### WORK TO BE COMPLETED:
Take each line from the entries that holds "criterion" and copy it out.

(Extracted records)
import Summits.KontsevichZagierPeriods.KontsevichZagierPeriods.Theorems.HeckeMultiplicityOneManinStokesTileInverse

/-!
# `ManinStokes` (stmt-KontsevichZagierPeriods-5277): the edge `B` of the tile in the coordinate `u = j`

Support file (prover-owned, `--supports stmt-KontsevichZagierPeriods-5277`). With `ψ` a right inverse of
`j` on the closed lower half plane (see `…TileInverse.lean`) and `G = (ω/dj) ∘ ψ = djQuot φ ∘ ψ` the
integrand of the per-tile Cauchy relation:

* `deriv_kleinJ_mul_djQuot`, `norm_deriv_kleinJ_mul_djQuot_le` — Ramanujan's identity in product form,
  `j' · (ω/dj) = 2πi φ`, `‖j'‖ · ‖ω/dj‖ ≤ 2π ‖φ‖`;
* the arc `B`: derivative of `θ ↦ j(e^{iθ})` (real), `image_kleinJ_ofComplex_exp_re_Ioo` (the open arc maps
  onto `(0, 1728)`), `tileInv_kleinJ_ofComplex_exp` (`ψ` on the arc), and
* `integrableOn_djQuot_tileInv_B` — **`G` is absolutely integrable on `(0, 1728)`** for holomorphic `φ`
  (substitution `u = re j(e^{iθ})`, Mathlib's one-variable Jacobian criterion; the substituted integrand has
  norm `≤ 2π ‖φ(e^{iθ})‖`).

References: M. Kontsevich, D. Zagier, *Periods* (2001), §3.4; J. E. Cremona, *Algorithms for modular
elliptic curves* (1997), §2.10. No definitions, no named facts.
-/

noncomputable section

open scoped MatrixGroups ModularForm Modular Manifold Topology
open CongruenceSubgroup Complex Set Filter MeasureTheory ModularForm
open UpperHalfPlane hiding I
open Literature.NumberTheory.EllipticCurves Literature.NumberTheory.EllipticCurves.ModularForms

namespace Summit.KontsevichZagierPeriods.HeckeMultiplicityOne.ManinStokes






/-! ### The edge `B` in the coordinate `u`: the substitution `u = re j(e^{iθ})` -/

/-- The derivative of `θ ↦ j(e^{iθ})`: `j'(e^{iθ}) · i e^{iθ}`. [folklore] -/
theorem hasDerivAt_kleinJ_ofComplex_exp {θ : ℝ} (h0 : 0 < θ) (hπ : θ < Real.pi) :
    HasDerivAt (fun s : ℝ => kleinJ (ofComplex (Complex.exp (s * I))))
      (deriv (kleinJ ∘ ofComplex) (Complex.exp (θ * I)) * (Complex.exp (θ * I) * I)) θ := by
  have hd : DifferentiableAt ℂ (kleinJ ∘ ofComplex) (Complex.exp (θ * I)) :=
    differentiableOn_kleinJ.differentiableAt
      (UpperHalfPlane.isOpen_upperHalfPlaneSet.mem_nhds (im_exp_mul_I_pos h0 hπ))
  have h1 : HasDerivAt (fun s : ℝ => Complex.exp (s * I)) (Complex.exp (θ * I) * I) θ := by
    have h2 : HasDerivAt (fun s : ℝ => (s : ℂ) * I) (1 * I) θ :=
      ((hasDerivAt_id (θ : ℂ)).comp_ofReal).mul_const I
    rw [one_mul] at h2
    exact (Complex.hasDerivAt_exp _).comp θ h2
  exact hd.hasDerivAt.comp θ h1

/-- The derivative of `θ ↦ j(e^{iθ})` is real (the function is real-valued). [folklore] -/
theorem deriv_kleinJ_exp_mul_im {θ : ℝ} (h0 : 0 < θ) (hπ : θ < Real.pi) :
    (deriv (kleinJ ∘ ofComplex) (Complex.exp (θ * I)) * (Complex.exp (θ * I) * I)).im = 0 := by
  have him : HasDerivAt (fun s : ℝ => (kleinJ (ofComplex (Complex.exp (s * I)))).im)
      (deriv (kleinJ ∘ ofComplex) (Complex.exp (θ * I)) * (Complex.exp (θ * I) * I)).im θ :=
    (Complex.imCLM.hasFDerivAt).comp_hasDerivAt θ (hasDerivAt_kleinJ_ofComplex_exp h0 hπ)
  have h0' : HasDerivAt (fun s : ℝ => (kleinJ (ofComplex (Complex.exp (s * I)))).im) 0 θ := by
    refine (hasDerivAt_const θ (0 : ℝ)).congr_of_eventuallyEq ?_
    filter_upwards [isOpen_Ioo.mem_nhds (show θ ∈ Ioo 0 Real.pi from ⟨h0, hπ⟩)] with s hs
    exact kleinJ_ofComplex_exp_im hs.1 hs.2
  exact him.unique h0'

/-- `θ ↦ re j(e^{iθ})` has derivative `re (j'(e^{iθ}) i e^{iθ})`. [folklore] -/
theorem hasDerivAt_kleinJ_ofComplex_exp_re {θ : ℝ} (h0 : 0 < θ) (hπ : θ < Real.pi) :
    HasDerivAt (fun s : ℝ => (kleinJ (ofComplex (Complex.exp (s * I)))).re)
      (deriv (kleinJ ∘ ofComplex) (Complex.exp (θ * I)) * (Complex.exp (θ * I) * I)).re θ :=
  (Complex.reCLM.hasFDerivAt).comp_hasDerivAt θ (hasDerivAt_kleinJ_ofComplex_exp h0 hπ)

/-- The real derivative along the arc has the same size as the complex one:
`|re (j'(e^{iθ}) i e^{iθ})| = ‖j'(e^{iθ})‖`. [folklore] -/
theorem abs_deriv_kleinJ_exp_re {θ : ℝ} (h0 : 0 < θ) (hπ : θ < Real.pi) :
    |(deriv (kleinJ ∘ ofComplex) (Complex.exp (θ * I)) * (Complex.exp (θ * I) * I)).re| =
      ‖deriv (kleinJ ∘ ofComplex) (Complex.exp (θ * I))‖ := by
  set w := deriv (kleinJ ∘ ofComplex) (Complex.exp (θ * I)) * (Complex.exp (θ * I) * I) with hw
  have him := deriv_kleinJ_exp_mul_im h0 hπ
  have hw' : w = ((w.re : ℝ) : ℂ) := Complex.ext (by simp) (by rw [Complex.ofReal_im, hw, him])
  have h1 : |w.re| = ‖w‖ := by
    conv_rhs => rw [hw']
    rw [Complex.norm_real, Real.norm_eq_abs]
  rw [h1, hw, norm_mul, norm_mul, Complex.norm_exp_ofReal_mul_I, Complex.norm_I]; ring

/-- **The open arc maps onto `(0, 1728)`**: `re j(e^{iθ})`, `π/3 < θ < π/2`, takes every value in
`(0, 1728)` exactly once. [folklore] -/
theorem image_kleinJ_ofComplex_exp_re_Ioo :
    (fun θ : ℝ => (kleinJ (ofComplex (Complex.exp (θ * I)))).re) '' Ioo (Real.pi / 3) (Real.pi / 2) =
      Ioo 0 1728 := by
  have hmono := strictMonoOn_kleinJ_ofComplex_exp_re
  have hπ := Real.pi_pos
  ext u
  constructor
  · rintro ⟨θ, hθ, rfl⟩
    constructor
    · rw [← kleinJ_exp_pi_div_three_re]
      exact hmono ⟨le_rfl, by linarith⟩ ⟨hθ.1.le, hθ.2.le⟩ hθ.1
    · rw [← kleinJ_exp_pi_div_two_re]
      exact hmono ⟨hθ.1.le, hθ.2.le⟩ ⟨by linarith, le_rfl⟩ hθ.2
  · intro hu
    obtain ⟨θ, hθ, hθu⟩ := exists_kleinJ_ofComplex_exp_re_eq ⟨hu.1.le, hu.2.le⟩
    refine ⟨θ, ⟨hθ.1.lt_of_ne ?_, hθ.2.lt_of_ne ?_⟩, hθu⟩
    · rintro rfl; rw [kleinJ_exp_pi_div_three_re] at hθu; exact hu.1.ne hθu
    · rintro rfl; rw [kleinJ_exp_pi_div_two_re] at hθu; exact hu.2.ne' hθu

/-- `j(e^{iθ})` equals the real number `re j(e^{iθ})`. [folklore] -/
theorem kleinJ_ofComplex_exp_eq_re {θ : ℝ} (h0 : 0 < θ) (hπ : θ < Real.pi) :
    kleinJ (ofComplex (Complex.exp (θ * I))) = ((kleinJ (ofComplex (Complex.exp (θ * I)))).re : ℂ) :=
  Complex.ext (by simp) (by rw [Complex.ofReal_im, kleinJ_ofComplex_exp_im h0 hπ])

/-- The inverse `ψ` at the points of the open arc: `ψ (re j(e^{iθ})) = e^{iθ}`. [folklore] -/
theorem tileInv_kleinJ_ofComplex_exp {ψ : ℂ → ℍ}
    (hψ : ∀ u : ℂ, u.im ≤ 0 → ψ u ∈ {z : ℍ | z ∈ 𝒟 ∧ 0 ≤ z.re} ∧ kleinJ (ψ u) = u)
    {θ : ℝ} (hθ : θ ∈ Icc (Real.pi / 3) (Real.pi / 2)) :
    ψ ((kleinJ (ofComplex (Complex.exp (θ * I)))).re : ℂ) = ofComplex (Complex.exp (θ * I)) := by
  obtain ⟨h0, hπ⟩ := pos_and_lt_pi_of_mem_Icc hθ
  rw [← kleinJ_ofComplex_exp_eq_re h0 hπ]
  exact tileInv_kleinJ hψ (ofComplex_exp_mem_halfFd hθ)

/-- **Integrability of the `B`-edge integrand** `u ↦ djQuot φ (ψ u)` on `(0, 1728)` for holomorphic `φ`:
after the substitution `u = re j(e^{iθ})` (rule (2) value level, Mathlib's one-variable Jacobian
criterion) the integrand is `|du/dθ| · (ω/dj)(e^{iθ})`, of norm `≤ 2π ‖φ(e^{iθ})‖`, bounded on the compact
arc. [folklore] -/
theorem integrableOn_djQuot_tileInv_B {ψ : ℂ → ℍ}
    (hψ : ∀ u : ℂ, u.im ≤ 0 → ψ u ∈ {z : ℍ | z ∈ 𝒟 ∧ 0 ≤ z.re} ∧ kleinJ (ψ u) = u)
    {φ : ℍ → ℂ} (hφ : MDifferentiable 𝓘(ℂ) 𝓘(ℂ) φ) :
    IntegrableOn (fun x : Fin 1 → ℝ => djQuot φ (ψ (x 0))) {x | x 0 ∈ Ioo (0 : ℝ) 1728} := by
  rw [integrableOn_fin1_iff (fun u : ℝ => djQuot φ (ψ u)), ← image_kleinJ_ofComplex_exp_re_Ioo]
  have hπ := Real.pi_pos
  have hsub : Ioo (Real.pi / 3) (Real.pi / 2) ⊆ Ioo 0 Real.pi := fun θ hθ =>
    ⟨by linarith [hθ.1], by linarith [hθ.2]⟩
  rw [integrableOn_image_iff_integrableOn_abs_deriv_smul measurableSet_Ioo
    (fun θ hθ => (hasDerivAt_kleinJ_ofComplex_exp_re (hsub hθ).1 (hsub hθ).2).hasDerivWithinAt)
    (injOn_kleinJ_ofComplex_exp_re.mono Ioo_subset_Icc_self)]
  -- the substituted integrand and its continuous bound
  have hcongr : EqOn
      (fun θ : ℝ => |(deriv (kleinJ ∘ ofComplex) (Complex.exp (θ * I)) * (Complex.exp (θ * I) * I)).re| •
        djQuot φ (ψ (((kleinJ (ofComplex (Complex.exp (θ * I)))).re : ℝ) : ℂ)))
      (fun θ : ℝ => |(deriv (kleinJ ∘ ofComplex) (Complex.exp (θ * I)) * (Complex.exp (θ * I) * I)).re| •
        djQuot φ (ofComplex (Complex.exp (θ * I)))) (Ioo (Real.pi / 3) (Real.pi / 2)) := by
    intro θ hθ
    simp only
    rw [tileInv_kleinJ_ofComplex_exp hψ (Ioo_subset_Icc_self hθ)]
  rw [integrableOn_congr_fun hcongr measurableSet_Ioo]
  -- continuity of the substituted integrand on the open arc
  have h1 : ContinuousOn (kleinJ ∘ ofComplex) {z : ℂ | 0 < z.im} :=
    (UpperHalfPlane.mdifferentiable_iff.mp mdifferentiable_kleinJ).continuousOn
  have hexp : ∀ θ ∈ Ioo (Real.pi / 3) (Real.pi / 2), 0 < (Complex.exp (θ * I)).im := fun θ hθ =>
    im_exp_mul_I_pos (hsub hθ).1 (hsub hθ).2
  have hφc : ContinuousOn (fun θ : ℝ => φ (ofComplex (Complex.exp (θ * I)))) (Icc (Real.pi / 3) (Real.pi / 2)) := by
    have h2 : ContinuousOn (φ ∘ ofComplex) {z : ℂ | 0 < z.im} :=
      (UpperHalfPlane.mdifferentiable_iff.mp hφ).continuousOn
    refine h2.comp (by fun_prop) fun θ hθ => ?_
    obtain ⟨h0, hπ'⟩ := pos_and_lt_pi_of_mem_Icc hθ
    exact im_exp_mul_I_pos h0 hπ'
  obtain ⟨C, hC⟩ := (isCompact_Icc.image_of_continuousOn hφc).isBounded.exists_norm_le
  have hderiv_cont : ContinuousOn (fun θ : ℝ =>
      |(deriv (kleinJ ∘ ofComplex) (Complex.exp (θ * I)) * (Complex.exp (θ * I) * I)).re|)
      (Ioo (Real.pi / 3) (Real.pi / 2)) := by
    have hd : ContinuousOn (deriv (kleinJ ∘ ofComplex)) {z : ℂ | 0 < z.im} :=
      (differentiableOn_kleinJ.deriv UpperHalfPlane.isOpen_upperHalfPlaneSet).continuousOn
    refine (continuous_abs.comp_continuousOn (Complex.continuous_re.comp_continuousOn
      ((hd.comp (by fun_prop) hexp).mul (by fun_prop))))
  have hE : ∀ θ ∈ Ioo (Real.pi / 3) (Real.pi / 2),
      E₄ (ofComplex (Complex.exp (θ * I))) ≠ 0 ∧ E₆ (ofComplex (Complex.exp (θ * I))) ≠ 0 := by
    intro θ hθ
    have hu : (kleinJ (ofComplex (Complex.exp (θ * I)))).re ∈ Ioo (0 : ℝ) 1728 := by
      rw [← image_kleinJ_ofComplex_exp_re_Ioo]; exact ⟨θ, hθ, rfl⟩
    have hj := kleinJ_ofComplex_exp_eq_re (hsub hθ).1 (hsub hθ).2
    constructor
    · intro h
      obtain ⟨γ, hγ⟩ := E₄_eq_zero_iff.mp h
      have : kleinJ (ofComplex (Complex.exp (θ * I))) = 0 := by rw [← hγ, kleinJ_smul, kleinJ_rho]
      rw [hj] at this
      exact hu.1.ne' (by exact_mod_cast this)
    · intro h
      obtain ⟨γ, hγ⟩ := E₆_eq_zero_iff.mp h
      have : kleinJ (ofComplex (Complex.exp (θ * I))) = 1728 := by rw [← hγ, kleinJ_smul, kleinJ_I]
      rw [hj] at this
      exact hu.2.ne (by exact_mod_cast this)
  have hdj : ContinuousOn (fun θ : ℝ => djQuot φ (ofComplex (Complex.exp (θ * I))))
      (Ioo (Real.pi / 3) (Real.pi / 2)) := by
    have hφc' := hφc.mono Ioo_subset_Icc_self
    have h4 : ContinuousOn (fun θ : ℝ => E₄ (ofComplex (Complex.exp (θ * I)))) (Ioo (Real.pi / 3) (Real.pi / 2)) :=
      ((UpperHalfPlane.mdifferentiable_iff.mp (E₄ : ModularForm 𝒮ℒ 4).holo').continuousOn).comp
        (by fun_prop) hexp
    have h6 : ContinuousOn (fun θ : ℝ => E₆ (ofComplex (Complex.exp (θ * I)))) (Ioo (Real.pi / 3) (Real.pi / 2)) :=
      ((UpperHalfPlane.mdifferentiable_iff.mp (E₆ : ModularForm 𝒮ℒ 6).holo').continuousOn).comp
        (by fun_prop) hexp
    have hΔ : ContinuousOn (fun θ : ℝ => ModularForm.discriminant (ofComplex (Complex.exp (θ * I))))
        (Ioo (Real.pi / 3) (Real.pi / 2)) :=
      ((UpperHalfPlane.mdifferentiable_iff.mp CuspForm.discriminant.holo').continuousOn).comp
        (by fun_prop) hexp
    simp only [djQuot]
    refine ((hφc'.mul hΔ).neg).div ((h4.pow 2).mul h6) fun θ hθ => ?_
    exact mul_ne_zero (pow_ne_zero _ (hE θ hθ).1) (hE θ hθ).2
  have hcont : ContinuousOn (fun θ : ℝ =>
      |(deriv (kleinJ ∘ ofComplex) (Complex.exp (θ * I)) * (Complex.exp (θ * I) * I)).re| •
        djQuot φ (ofComplex (Complex.exp (θ * I)))) (Ioo (Real.pi / 3) (Real.pi / 2)) :=
    hderiv_cont.smul hdj
  refine Integrable.mono' (g := fun _ => 2 * Real.pi * C)
    ((continuous_const.continuousOn.integrableOn_compact isCompact_Icc).mono_set Ioo_subset_Icc_self)
    (hcont.aestronglyMeasurable measurableSet_Ioo) ?_
  rw [ae_restrict_iff' measurableSet_Ioo]
  refine Eventually.of_forall fun θ hθ => ?_
  rw [norm_smul, Real.norm_eq_abs, abs_abs, abs_deriv_kleinJ_exp_re (hsub hθ).1 (hsub hθ).2]
  have key := norm_deriv_kleinJ_mul_djQuot_le (ofComplex (Complex.exp (θ * I))) φ
  rw [coe_ofComplex (im_exp_mul_I_pos (hsub hθ).1 (hsub hθ).2)] at key
  refine key.trans ?_
  have := hC _ ⟨θ, Ioo_subset_Icc_self hθ, rfl⟩
  nlinarith [Real.pi_pos, norm_nonneg (φ (ofComplex (Complex.exp (θ * I))))]


end Summit.KontsevichZagierPeriods.HeckeMultiplicityOne.ManinStokes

### RESULT BELOW:
  (substitution `u = re j(e^{iθ})`, Mathlib's one-variable Jacobian criterion; the substituted integrand has
criterion) the integrand is `|du/dθ| · (ω/dj)(e^{iθ})`, of norm `≤ 2π ‖φ(e^{iθ})‖`, bounded on the compact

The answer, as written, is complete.